Figure quasi-tutélaire de l’écosystème PlayStation, Shuhei Yoshida vient de jeter un froid sur la machine de Valve. Après seulement quelques heures avec la nouvelle machine entre les mains, l’ancien dirigeant de Sony a dégainé sur les réseaux sociaux une analyse à la fois simple et brutale, mettant en lumière des lacunes qui confirment les craintes de nombreux joueurs et qui font écho aux premiers tests.
Quels sont les reproches majeurs sur la performance ?
Le premier coup part vite : la performance 3D ? « Juste… meh ». Le mot est lâché, et il pèse lourd dans la bouche d’un vétéran de l’industrie. Yoshida enfonce le clou en s’étonnant que le système lui recommande de jouer en 1080p par défaut, lâchant une pique à peine voilée : « Suis-je en train de retourner à l’époque de la PS4 ? ». Un uppercut verbal qui vise directement les promesses marketing de Valve.
Thoughts after a few hours of playing with Steam Machine.
– 3D performance is just…meh.
– The system recommends to default to 1080p – am I going back to PS4 days?
– Some games take a looooooong time to boot, what is it doing?
– System UI is easy to use.
– Being able to boot up… pic.twitter.com/qQL93AALpZ— Shuhei Yoshida (@yosp) July 2, 2026
À cela s’ajoute une autre frustration majeure : la lenteur. Certains jeux mettent un temps « loooooooong » à se lancer, un défaut rédhibitoire à l’ère du SSD quasi-instantané. Ces critiques sur la puissance brute rejoignent celles d’autres observateurs, qui notent que la machine peine, notamment avec des technologies gourmandes comme le ray tracing (une technique de rendu graphique qui simule le comportement physique de la lumière).
Le prix est-il le véritable talon d’Achille de la machine ?

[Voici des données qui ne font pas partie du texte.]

variable {m N : ℕ} {ℓ ℓ' : Fin (m + 2)} {α β : ℚ}
  {Zq : Fin (m + 2) → (DrinfeldKohnoTrunc ℚ (Fin 4) N)} {wZ : ∀ {n : ℕ}, (Fin n → Fin (m + 2)) → (DrinfeldKohnoTrunc ℚ (Fin 4) N)}
  {fd gd dd : Fin (m + 2) → ℝ → ℝ → ℝ}
  {Ht Vt dHt dVt : ∀ {n : ℕ}, (Fin n → Fin (m + 2)) → (Fin n → ℝ) → ℝ → ℝ → ℝ}
  {op opV : Fin (m + 2) → (DrinfeldKohnoTrunc ℚ (Fin 4) N) →ₗ[ℚ] (DrinfeldKohnoTrunc ℚ (Fin 4) N)}
  {Af Bf dAf dBf F : ((DrinfeldKohnoTrunc ℚ (Fin 4) N) →ₗ[ℚ] ℚ) → ∀ {k l : ℕ}, (Fin k → ℝ) → (Fin l → ℝ) → ℝ → ℝ → ℝ}
  {Xb : ∀ k l e : ℕ, (Fin (k + l + e) → ℝ) → Fin k → ℝ}
  {Yb : ∀ k l e : ℕ, (Fin (k + l + e) → ℝ) → Fin l → ℝ}
  {Θb : ∀ k l e : ℕ, (Fin (k + l + e) → ℝ) → Fin e → ℝ}

variable (H :
    (∀ {n : ℕ} (U : Fin n → Fin (m + 2)), wZ U = ((List.ofFn U).map Zq).prod) ∧
    (∀ (a : Fin (m + 2)) (X : (DrinfeldKohnoTrunc ℚ (Fin 4) N)), op a X = if a = ℓ then Zq ℓ * X - X * Zq ℓ else Zq a * X) ∧
    (∀ (b : Fin (m + 2)) (X : (DrinfeldKohnoTrunc ℚ (Fin 4) N)), opV b X = if b = ℓ' then Zq ℓ' * X - X * Zq ℓ' else Zq b * X) ∧
    (∀ (μ : (DrinfeldKohnoTrunc ℚ (Fin 4) N) →ₗ[ℚ] ℚ) {k l : ℕ} (x : Fin k → ℝ) (y : Fin l → ℝ) (ξ η : ℝ), Af μ x y ξ η = ∑ U : Fin k → Fin (m + 2), ∑ V : Fin l → Fin (m + 2), (μ (wZ U * wZ V) : ℝ) * (Ht U x ξ η * Vt V y 0 η)) ∧
    (∀ (μ : (DrinfeldKohnoTrunc ℚ (Fin 4) N) →ₗ[ℚ] ℚ) {k l : ℕ} (x : Fin k → ℝ) (y : Fin l → ℝ) (ξ η : ℝ), Bf μ x y ξ η = ∑ U : Fin k → Fin (m + 2), ∑ V : Fin l → Fin (m + 2), (μ (wZ V * wZ U) : ℝ) * (Vt V y ξ η * Ht U x ξ 0)) ∧
    (∀ (μ : (DrinfeldKohnoTrunc ℚ (Fin 4) N) →ₗ[ℚ] ℚ) {k l : ℕ} (x : Fin k → ℝ) (y : Fin l → ℝ) (ξ η : ℝ), dAf μ x y ξ η = ∑ U : Fin k → Fin (m + 2), ∑ V : Fin l → Fin (m + 2), (μ (wZ U * wZ V) : ℝ) * (dHt U x ξ η * Vt V y 0 η)) ∧
    (∀ (μ : (DrinfeldKohnoTrunc ℚ (Fin 4) N) →ₗ[ℚ] ℚ) {k l : ℕ} (x : Fin k → ℝ) (y : Fin l → ℝ) (ξ η : ℝ), dBf μ x y ξ η = ∑ U : Fin k → Fin (m + 2), ∑ V : Fin l → Fin (m + 2), (μ (wZ V * wZ U) : ℝ) * (dVt V y ξ η * Ht U x ξ 0)) ∧
    (∀ (μ : (DrinfeldKohnoTrunc ℚ (Fin 4) N) →ₗ[ℚ] ℚ) {k l : ℕ} (x : Fin k → ℝ) (y : Fin l → ℝ) (ξ η : ℝ), F μ x y ξ η = Af μ x y ξ η - Bf μ x y ξ η) ∧
    (∀ (k l e : ℕ) (z : Fin (k + l + e) → ℝ), Xb k l e z = fun i => z (Fin.castAdd e (Fin.castAdd l i))) ∧
    (∀ (k l e : ℕ) (z : Fin (k + l + e) → ℝ), Yb k l e z = fun j => z (Fin.castAdd e (Fin.natAdd k j))) ∧
    (∀ (k l e : ℕ) (z : Fin (k + l + e) → ℝ), Θb k l e z = fun s => z (Fin.natAdd (k + l) s)) ∧
    (∀ (U : Fin 0 → Fin (m + 2)) (x : Fin 0 → ℝ) (ξ η : ℝ), Ht U x ξ η = 1) ∧
    (∀ (V : Fin 0 → Fin (m + 2)) (y : Fin 0 → ℝ) (ξ η : ℝ), Vt V y ξ η = 1) ∧
    (∀ (U : Fin 0 → Fin (m + 2)) (x : Fin 0 → ℝ) (ξ η : ℝ), dHt U x ξ η = 0) ∧
    (∀ (V : Fin 0 → Fin (m + 2)) (y : Fin 0 → ℝ) (ξ η : ℝ), dVt V y ξ η = 0) ∧
    (∀ {k : ℕ} (U : Fin (k + 1) → Fin (m + 2)) (x : Fin (k + 1) → ℝ) (η : ℝ), Ht U x 0 η = 0) ∧
    (∀ {l : ℕ} (V : Fin (l + 1) → Fin (m + 2)) (y : Fin (l + 1) → ℝ) (ξ : ℝ), Vt V y ξ 0 = 0) ∧
    (∀ t y : ℝ, fd ℓ t y = 1 / t) ∧
    (∀ x s : ℝ, gd ℓ' x s = 1 / s) ∧
    (∀ x y : ℝ, dd ℓ x y = 0) ∧
    (∀ x y : ℝ, dd ℓ' x y = 0) ∧
    (∀ (μ : (DrinfeldKohnoTrunc ℚ (Fin 4) N) →ₗ[ℚ] ℚ) {k : ℕ} (x₀ : ℝ) (x' : Fin k → ℝ) (ξ η : ℝ), ∑ U : Fin (k + 1) → Fin (m + 2), (μ (wZ U) : ℝ) * Ht U (Fin.cons x₀ x') ξ η = (∑ a : Fin (m + 2), (if a = ℓ then 1 / x₀ else ξ * fd a (ξ * x₀) η) * ∑ U' : Fin k → Fin (m + 2), (μ (Zq a * wZ U') : ℝ) * Ht U' x' (ξ * x₀) η) - (1 / x₀) * ∑ U' : Fin k → Fin (m + 2), (μ (wZ U' * Zq ℓ) : ℝ) * Ht U' x' (ξ * x₀) η) ∧
    (∀ (μ : (DrinfeldKohnoTrunc ℚ (Fin 4) N) →ₗ[ℚ] ℚ) {l : ℕ} (y₀ : ℝ) (y' : Fin l → ℝ) (ξ η : ℝ), ∑ V : Fin (l + 1) → Fin (m + 2), (μ (wZ V) : ℝ) * Vt V (Fin.cons y₀ y') ξ η = (∑ b : Fin (m + 2), (if b = ℓ' then 1 / y₀ else η * gd b ξ (η * y₀)) * ∑ V' : Fin l → Fin (m + 2), (μ (Zq b * wZ V') : ℝ) * Vt V' y' ξ (η * y₀)) - (1 / y₀) * ∑ V' : Fin l → Fin (m + 2), (μ (wZ V' * Zq ℓ') : ℝ) * Vt V' y' ξ (η * y₀)) ∧
    (∀ (μ : (DrinfeldKohnoTrunc ℚ (Fin 4) N) →ₗ[ℚ] ℚ) {l : ℕ} (P Q : (DrinfeldKohnoTrunc ℚ (Fin 4) N)) (y : Fin l → ℝ) (η : ℝ), (∀ i, 0 < y i ∧ y i < 1) → 0 < η → η ≤ (β : ℝ) → ∑ V : Fin l → Fin (m + 2), (μ (P * (Zq ℓ * wZ V - wZ V * Zq ℓ) * Q) : ℝ) * Vt V y 0 η = 0) ∧
    (∀ (μ : (DrinfeldKohnoTrunc ℚ (Fin 4) N) →ₗ[ℚ] ℚ) {k : ℕ} (P Q : (DrinfeldKohnoTrunc ℚ (Fin 4) N)) (x : Fin k → ℝ) (ξ : ℝ), (∀ i, 0 < x i ∧ x i < 1) → 0 < ξ → ξ ≤ (α : ℝ) → ∑ U : Fin k → Fin (m + 2), (μ (P * (Zq ℓ' * wZ U - wZ U * Zq ℓ') * Q) : ℝ) * Ht U x ξ 0 = 0) ∧
    (∀ (μ : (DrinfeldKohnoTrunc ℚ (Fin 4) N) →ₗ[ℚ] ℚ) (P Q : (DrinfeldKohnoTrunc ℚ (Fin 4) N)), μ (P * (Zq ℓ * Zq ℓ' - Zq ℓ' * Zq ℓ) * Q) = 0) ∧
    (∀ (μ : (DrinfeldKohnoTrunc ℚ (Fin 4) N) →ₗ[ℚ] ℚ) (P Q : (DrinfeldKohnoTrunc ℚ (Fin 4) N)) (x y : ℝ), 0 < x → x < (α : ℝ) → 0 < y → y < (β : ℝ) → ∑ a : Fin (m + 2), ∑ b : Fin (m + 2), (fd a x y * gd b x y) * (μ (P * (Zq a * Zq b - Zq b * Zq a) * Q) : ℝ) = 0) ∧
    (∀ (μ : (DrinfeldKohnoTrunc ℚ (Fin 4) N) →ₗ[ℚ] ℚ) (P Q : (DrinfeldKohnoTrunc ℚ (Fin 4) N)) (s : ℝ), 0 < s → s < (β : ℝ) → ∑ b : Fin (m + 2), gd b 0 s * (μ (P * (Zq ℓ * Zq b - Zq b * Zq ℓ) * Q) : ℝ) = 0) ∧
    (∀ (μ : (DrinfeldKohnoTrunc ℚ (Fin 4) N) →ₗ[ℚ] ℚ) (P Q : (DrinfeldKohnoTrunc ℚ (Fin 4) N)) (t : ℝ), 0 < t → t < (α : ℝ) → ∑ a : Fin (m + 2), fd a t 0 * (μ (P * (Zq ℓ' * Zq a - Zq a * Zq ℓ') * Q) : ℝ) = 0) ∧
    (∀ (a : Fin (m + 2)) (ξ η : ℝ), 0 ≤ ξ → ξ ≤ (α : ℝ) → 0 ≤ η → η ≤ (β : ℝ) → HasDerivAt (fun y => fd a ξ y) (dd a ξ η) η) ∧
    (∀ (b : Fin (m + 2)) (ξ η : ℝ), 0 ≤ ξ → ξ ≤ (α : ℝ) → 0 ≤ η → η ≤ (β : ℝ) → HasDerivAt (fun x => gd b x η) (dd b ξ η) ξ) ∧
    (∀ {k : ℕ} (U : Fin k → Fin (m + 2)) (x : Fin k → ℝ) (ξ η : ℝ), (∀ i, 0 ≤ x i ∧ x i ≤ 1) → 0 ≤ ξ → ξ ≤ (α : ℝ) → 0 ≤ η → η ≤ (β : ℝ) → HasDerivAt (fun t => Ht U x t η) (dHt U x ξ η) ξ) ∧
    (∀ {l : ℕ} (V : Fin l → Fin (m + 2)) (y : Fin l → ℝ) (ξ η : ℝ), (∀ i, 0 ≤ y i ∧ y i ≤ 1) → 0 ≤ ξ → ξ ≤ (α : ℝ) → 0 ≤ η → η ≤ (β : ℝ) → HasDerivAt (fun s => Vt V y ξ s) (dVt V y ξ η) η) ∧
    (∀ {k : ℕ} (U : Fin (k + 1) → Fin (m + 2)) (x₀ : ℝ) (x' : Fin k → ℝ) (ξ η : ℝ), 0 < x₀ → x₀ < 1 → (∀ i, 0 ≤ x' i ∧ x' i ≤ 1) → 0 ≤ ξ → ξ ≤ (α : ℝ) → 0 ≤ η → η ≤ (β : ℝ) → HasDerivAt (fun t => t * Ht U (Fin.cons t x') ξ η) (ξ * dHt U (Fin.cons x₀ x') ξ η) x₀) ∧
    (∀ {l : ℕ} (V : Fin (l + 1) → Fin (m + 2)) (y₀ : ℝ) (y' : Fin l → ℝ) (ξ η : ℝ), 0 < y₀ → y₀ < 1 → (∀ i, 0 ≤ y' i ∧ y' i ≤ 1) → 0 ≤ ξ → ξ ≤ (α : ℝ) → 0 ≤ η → η ≤ (β : ℝ) → HasDerivAt (fun t => t * Vt V (Fin.cons t y') ξ η) (η * dVt V (Fin.cons y₀ y') ξ η) y₀) ∧
    (∀ {k : ℕ} (U : Fin (k + 1) → Fin (m + 2)) (x' : Fin k → ℝ) (ξ η : ℝ), (∀ i, 0 ≤ x' i ∧ x' i ≤ 1) → 0 ≤ ξ → ξ ≤ (α : ℝ) → 0 ≤ η → η ≤ (β : ℝ) → ContinuousOn (fun t => t * Ht U (Fin.cons t x') ξ η) (Set.Icc 0 1)) ∧
    (∀ {l : ℕ} (V : Fin (l + 1) → Fin (m + 2)) (y' : Fin l → ℝ) (ξ η : ℝ), (∀ i, 0 ≤ y' i ∧ y' i ≤ 1) → 0 ≤ ξ → ξ ≤ (α : ℝ) → 0 ≤ η → η ≤ (β : ℝ) → ContinuousOn (fun t => t * Vt V (Fin.cons t y') ξ η) (Set.Icc 0 1)) ∧
    (∀ {d : ℕ} {W : Set (Fin d → ℝ)}, IsSemialgebraic ℚ W → ∀ (a : Fin (m + 2)) {T Y : (Fin d → ℝ) → ℝ}, IsSemialgebraicFunOn ℚ W T → IsSemialgebraicFunOn ℚ W Y → IsSemialgebraicFunOn ℚ W fun z => fd a (T z) (Y z)) ∧
    (∀ {d : ℕ} {W : Set (Fin d → ℝ)}, IsSemialgebraic ℚ W → ∀ (b : Fin (m + 2)) {T Y : (Fin d → ℝ) → ℝ}, IsSemialgebraicFunOn ℚ W T → IsSemialgebraicFunOn ℚ W Y → IsSemialgebraicFunOn ℚ W fun z => gd b (T z) (Y z)) ∧
    (∀ {d : ℕ} {W : Set (Fin d → ℝ)}, IsSemialgebraic ℚ W → ∀ (a : Fin (m + 2)) {T Y : (Fin d → ℝ) → ℝ}, IsSemialgebraicFunOn ℚ W T → IsSemialgebraicFunOn ℚ W Y → IsSemialgebraicFunOn ℚ W fun z => dd a (T z) (Y z)) ∧
    (∀ {d : ℕ} {W : Set (Fin d → ℝ)}, IsSemialgebraic ℚ W → ∀ {n : ℕ} (U : Fin n → Fin (m + 2)) {X : (Fin d → ℝ) → Fin n → ℝ} {P Q : (Fin d → ℝ) → ℝ}, (∀ i, IsSemialgebraicFunOn ℚ W fun z => X z i) → IsSemialgebraicFunOn ℚ W P → IsSemialgebraicFunOn ℚ W Q → IsSemialgebraicFunOn ℚ W fun z => Ht U (X z) (P z) (Q z)) ∧
    (∀ {d : ℕ} {W : Set (Fin d → ℝ)}, IsSemialgebraic ℚ W → ∀ {n : ℕ} (V : Fin n → Fin (m + 2)) {Y : (Fin d → ℝ) → Fin n → ℝ} {P Q : (Fin d → ℝ) → ℝ}, (∀ i, IsSemialgebraicFunOn ℚ W fun z => Y z i) → IsSemialgebraicFunOn ℚ W P → IsSemialgebraicFunOn ℚ W Q → IsSemialgebraicFunOn ℚ W fun z => Vt V (Y z) (P z) (Q z)) ∧
    (∀ {d : ℕ} {W : Set (Fin d → ℝ)}, IsSemialgebraic ℚ W → ∀ {n : ℕ} (U : Fin n → Fin (m + 2)) {X : (Fin d → ℝ) → Fin n → ℝ} {P Q : (Fin d → ℝ) → ℝ}, (∀ i, IsSemialgebraicFunOn ℚ W fun z => X z i) → IsSemialgebraicFunOn ℚ W P → IsSemialgebraicFunOn ℚ W Q → IsSemialgebraicFunOn ℚ W fun z => dHt U (X z) (P z) (Q z)) ∧
    (∀ {d : ℕ} {W : Set (Fin d → ℝ)}, IsSemialgebraic ℚ W → ∀ {n : ℕ} (V : Fin n → Fin (m + 2)) {Y : (Fin d → ℝ) → Fin n → ℝ} {P Q : (Fin d → ℝ) → ℝ}, (∀ i, IsSemialgebraicFunOn ℚ W fun z => Y z i) → IsSemialgebraicFunOn ℚ W P → IsSemialgebraicFunOn ℚ W Q → IsSemialgebraicFunOn ℚ W fun z => dVt V (Y z) (P z) (Q z)) ∧
    (∃ C : ℝ, ∀ (a : Fin (m + 2)) (ξ η : ℝ), 0 ≤ ξ → ξ ≤ (α : ℝ) → 0 ≤ η → η ≤ (β : ℝ) → (a ≠ ℓ → |fd a ξ η| ≤ C) ∧ (a ≠ ℓ' → |gd a ξ η| ≤ C) ∧ |dd a ξ η| ≤ C ∧ (∀ η' : ℝ, 0 ≤ η' → η' ≤ (β : ℝ) → |fd a ξ η - fd a ξ η'| ≤ C * |η - η'|) ∧ (∀ ξ' : ℝ, 0 ≤ ξ' → ξ' ≤ (α : ℝ) → |gd a ξ η - gd a ξ' η| ≤ C * |ξ - ξ'|)) ∧
    (∀ k : ℕ, ∃ C : ℝ, ∀ (U : Fin k → Fin (m + 2)) (x : Fin k → ℝ) (ξ η : ℝ), (∀ i, 0 ≤ x i ∧ x i ≤ 1) → 0 ≤ ξ → ξ ≤ (α : ℝ) → 0 ≤ η → η ≤ (β : ℝ) → |Ht U x ξ η| ≤ C ∧ |dHt U x ξ η| ≤ C ∧ (0 < k → |Ht U x ξ η| ≤ C * ξ) ∧ (∀ η' : ℝ, 0 ≤ η' → η' ≤ (β : ℝ) → |Ht U x ξ η - Ht U x ξ η'| ≤ C * ξ * |η - η'|)) ∧
    (∀ l : ℕ, ∃ C : ℝ, ∀ (V : Fin l → Fin (m + 2)) (y : Fin l → ℝ) (ξ η : ℝ), (∀ i, 0 ≤ y i ∧ y i ≤ 1) → 0 ≤ ξ → ξ ≤ (α : ℝ) → 0 ≤ η → η ≤ (β : ℝ) → |Vt V y ξ η| ≤ C ∧ |dVt V y ξ η| ≤ C ∧ (0 < l → |Vt V y ξ η| ≤ C * η) ∧ (∀ ξ' : ℝ, 0 ≤ ξ' → ξ' ≤ (α : ℝ) → |Vt V y ξ η - Vt V y ξ' η| ≤ C * η * |ξ - ξ'|)))

/-! ### Two generic tools -/

/-- Composition of a `ℚ`-semialgebraic function with a coordinate projection is `ℚ`-semialgebraic
(private copy of `qe_comp_proj` of `…CornerEngineExistEAux.lean`, to keep this file independent of
it). [cite: BochnakCosteRoy1998, Prop. 2.2.6] -/
private theorem comp_proj {d₁ d₂ : ℕ} (π : Fin d₁ → Fin d₂) {D : Set (Fin d₁ → ℝ)} {g : (Fin d₁ → ℝ) → ℝ}
    (hg : IsSemialgebraicFunOn ℚ D g) {S : Set (Fin d₂ → ℝ)} (hS : IsSemialgebraic ℚ S)
    (hSD : ∀ z ∈ S, (fun i => z (π i)) ∈ D) :
    IsSemialgebraicFunOn ℚ S (fun z => g (fun i => z (π i))) := by
  rw [isSemialgebraicFunOn_iff] at hg ⊢
  let π' : Fin (d₁ + 1) → Fin (d₂ + 1) := Fin.lastCases (Fin.last d₂) (fun i => Fin.castSucc (π i))
  convert hS.setOf_init_mem.inter (hg.preimage_comp π') using 1
  ext v
  have h1 : Fin.init (v ∘ π') = fun i => Fin.init v (π i) := by ext i; simp [π', Fin.init]
  have h2 : (v ∘ π') (Fin.last d₁) = v (Fin.last d₂) := by simp [π']
  simp only [mem_setOf_eq, mem_inter_iff, mem_preimage, h1, h2]
  exact ⟨fun h => ⟨h.1, hSD _ h.1, h.2⟩, fun h => ⟨h.1, h.2.2⟩⟩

Mais le véritable coup de grâce, le point qui transforme la critique en mise en garde, c’est le prix. Yoshida le qualifie de « très inamical », une litote pour décrire un tarif jugé exorbitant au vu des capacités de la Steam Machine. C’est ce qui motive sa conclusion la plus sévère : « Difficile à recommander aux gens, sauf pour de la recherche ». Un jugement particulièrement lourd de sens, qui relègue l’appareil au rang de curiosité pour technophiles fortunés plutôt que de véritable alternative pour le grand public.
Même Valve semble conscient du problème, ayant admis que le prix de lancement est plus élevé que souhaité. Mais cette justification peine à convaincre face à une concurrence féroce. Avec un tarif qui dépasse celui de la PS5 Pro, le « sticker shock » est bien réel et constitue sans doute le principal obstacle à son adoption massive.
Tout est-il à jeter dans cette nouvelle console ?
Alors, faut-il jeter la machine avec l’eau du bain ? Pas si vite. L’ex-boss de PlayStation sait aussi reconnaître les bonnes idées. Il salue ainsi la facilité d’utilisation de l’interface système (SteamOS), le design compact et le silence de la machine, qu’il qualifie de « super bons ». Pour Shuhei Yoshida, plusieurs détails bien pensés sauvent les meubles : les façades interchangeables, les vidéos de démarrage aléatoires ou encore la possibilité d’allumer la console directement depuis la manette, une « killer feature » selon lui.
Son avis sur le nouveau Steam Controller est plus mitigé, avec des sticks jugés un peu trop « lâches » et un pavé tactile « très sensible » et difficile à maîtriser. Finalement, c’est la promesse fondamentale de la machine qui trouve grâce à ses yeux : pouvoir jouer à son catalogue Steam confortablement dans son salon, sur sa télévision. Et c’est, pour lui, « une raison suffisante de la garder ». Un sauvetage in extremis, mais qui ne masque pas une première impression très contrastée.
Foire Aux Questions (FAQ)
Qui est Shuhei Yoshida ?
Shuhei Yoshida est une figure majeure de l’industrie du jeu vidéo, connu pour avoir été le président de SIE Worldwide Studios chez Sony, supervisant le développement des jeux exclusifs pour les consoles PlayStation pendant de nombreuses années.
Quel est le principal problème de la Steam Machine selon lui ?
Le problème majeur est son rapport qualité-prix. Il la juge trop chère pour les performances qu’elle offre, qu’il décrit comme décevantes (« meh ») et comparables à celles d’une console de la génération précédente comme la PS4.
Yoshida va-t-il se séparer de sa Steam Machine ?
Non. Malgré ses nombreuses critiques, il a déclaré qu’il la garderait. La raison principale est qu’elle remplit sa fonction première à ses yeux : lui permettre de jouer à ses jeux Steam sur la télévision de son salon.